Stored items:
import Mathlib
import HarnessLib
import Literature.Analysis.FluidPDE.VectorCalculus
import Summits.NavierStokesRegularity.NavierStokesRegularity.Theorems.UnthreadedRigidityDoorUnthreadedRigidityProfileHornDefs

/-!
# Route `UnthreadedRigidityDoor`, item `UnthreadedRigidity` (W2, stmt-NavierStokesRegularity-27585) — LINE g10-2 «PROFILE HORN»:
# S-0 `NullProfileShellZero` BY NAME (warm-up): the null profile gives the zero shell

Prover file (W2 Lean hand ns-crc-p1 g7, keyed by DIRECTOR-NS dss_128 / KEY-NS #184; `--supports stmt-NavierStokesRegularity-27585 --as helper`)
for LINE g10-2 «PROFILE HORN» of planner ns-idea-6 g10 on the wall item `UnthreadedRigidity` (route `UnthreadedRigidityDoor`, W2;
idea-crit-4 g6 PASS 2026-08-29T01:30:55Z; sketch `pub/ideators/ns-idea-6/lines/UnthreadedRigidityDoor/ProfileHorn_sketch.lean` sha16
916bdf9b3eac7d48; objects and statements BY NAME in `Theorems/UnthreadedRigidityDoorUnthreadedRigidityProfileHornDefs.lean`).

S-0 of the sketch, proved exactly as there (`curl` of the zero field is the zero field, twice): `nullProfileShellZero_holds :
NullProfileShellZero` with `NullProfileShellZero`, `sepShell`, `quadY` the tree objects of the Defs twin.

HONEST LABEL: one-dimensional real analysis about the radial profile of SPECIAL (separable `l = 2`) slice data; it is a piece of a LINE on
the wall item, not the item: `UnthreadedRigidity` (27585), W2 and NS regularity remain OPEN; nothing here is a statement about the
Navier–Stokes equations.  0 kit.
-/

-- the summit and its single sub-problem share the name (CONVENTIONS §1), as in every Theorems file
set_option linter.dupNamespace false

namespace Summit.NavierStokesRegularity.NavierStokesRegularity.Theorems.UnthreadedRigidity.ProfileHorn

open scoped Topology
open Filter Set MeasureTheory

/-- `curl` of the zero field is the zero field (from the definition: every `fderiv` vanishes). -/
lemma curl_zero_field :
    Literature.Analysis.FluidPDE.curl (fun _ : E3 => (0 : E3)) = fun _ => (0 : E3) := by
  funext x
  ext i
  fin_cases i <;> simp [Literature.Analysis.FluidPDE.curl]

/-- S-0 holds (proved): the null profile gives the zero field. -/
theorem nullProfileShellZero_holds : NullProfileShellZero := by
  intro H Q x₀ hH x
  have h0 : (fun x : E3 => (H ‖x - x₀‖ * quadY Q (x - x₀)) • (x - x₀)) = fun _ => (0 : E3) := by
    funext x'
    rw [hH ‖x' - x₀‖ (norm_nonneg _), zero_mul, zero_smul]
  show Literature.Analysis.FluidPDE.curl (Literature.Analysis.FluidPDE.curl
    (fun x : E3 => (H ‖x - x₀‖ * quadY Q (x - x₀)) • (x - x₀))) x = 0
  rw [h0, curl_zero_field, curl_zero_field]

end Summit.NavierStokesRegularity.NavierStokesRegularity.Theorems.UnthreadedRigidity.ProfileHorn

ABOUT THIS EXERCISE: Word for word, write out all the lines shown above.

RESPONSE TO THE TASK:
import Mathlib
import HarnessLib
import Literature.Analysis.FluidPDE.VectorCalculus
import Summits.NavierStokesRegularity.NavierStokesRegularity.Theorems.UnthreadedRigidityDoorUnthreadedRigidityProfileHornDefs

/-!
# Route `UnthreadedRigidityDoor`, item `UnthreadedRigidity` (W2, stmt-NavierStokesRegularity-27585) — LINE g10-2 «PROFILE HORN»:
# S-0 `NullProfileShellZero` BY NAME (warm-up): the null profile gives the zero shell

Prover file (W2 Lean hand ns-crc-p1 g7, keyed by DIRECTOR-NS dss_128 / KEY-NS #184; `--supports stmt-NavierStokesRegularity-27585 --as helper`)
for LINE g10-2 «PROFILE HORN» of planner ns-idea-6 g10 on the wall item `UnthreadedRigidity` (route `UnthreadedRigidityDoor`, W2;
idea-crit-4 g6 PASS 2026-08-29T01:30:55Z; sketch `pub/ideators/ns-idea-6/lines/UnthreadedRigidityDoor/ProfileHorn_sketch.lean` sha16
916bdf9b3eac7d48; objects and statements BY NAME in `Theorems/UnthreadedRigidityDoorUnthreadedRigidityProfileHornDefs.lean`).

S-0 of the sketch, proved exactly as there (`curl` of the zero field is the zero field, twice): `nullProfileShellZero_holds :
NullProfileShellZero` with `NullProfileShellZero`, `sepShell`, `quadY` the tree objects of the Defs twin.

HONEST LABEL: one-dimensional real analysis about the radial profile of SPECIAL (separable `l = 2`) slice data; it is a piece of a LINE on
the wall item, not the item: `UnthreadedRigidity` (27585), W2 and NS regularity remain OPEN; nothing here is a statement about the
Navier–Stokes equations.  0 kit.
-/

-- the summit and its single sub-problem share the name (CONVENTIONS §1), as in every Theorems file
set_option linter.dupNamespace false

namespace Summit.NavierStokesRegularity.NavierStokesRegularity.Theorems.UnthreadedRigidity.ProfileHorn

open scoped Topology
open Filter Set MeasureTheory

/-- `curl` of the zero field is the zero field (from the definition: every `fderiv` vanishes). -/
lemma curl_zero_field :
    Literature.Analysis.FluidPDE.curl (fun _ : E3 => (0 : E3)) = fun _ => (0 : E3) := by
  funext x
  ext i
  fin_cases i <;> simp [Literature.Analysis.FluidPDE.curl]

/-- S-0 holds (proved): the null profile gives the zero field. -/
theorem nullProfileShellZero_holds : NullProfileShellZero := by
  intro H Q x₀ hH x
  have h0 : (fun x : E3 => (H ‖x - x₀‖ * quadY Q (x - x₀)) • (x - x₀)) = fun _ => (0 : E3) := by
    funext x'
    rw [hH ‖x' - x₀‖ (norm_nonneg _), zero_mul, zero_smul]
  show Literature.Analysis.FluidPDE.curl (Literature.Analysis.FluidPDE.curl
    (fun x : E3 => (H ‖x - x₀‖ * quadY Q (x - x₀)) • (x - x₀))) x = 0
  rw [h0, curl_zero_field, curl_zero_field]

end Summit.NavierStokesRegularity.NavierStokesRegularity.Theorems.UnthreadedRigidity.ProfileHorn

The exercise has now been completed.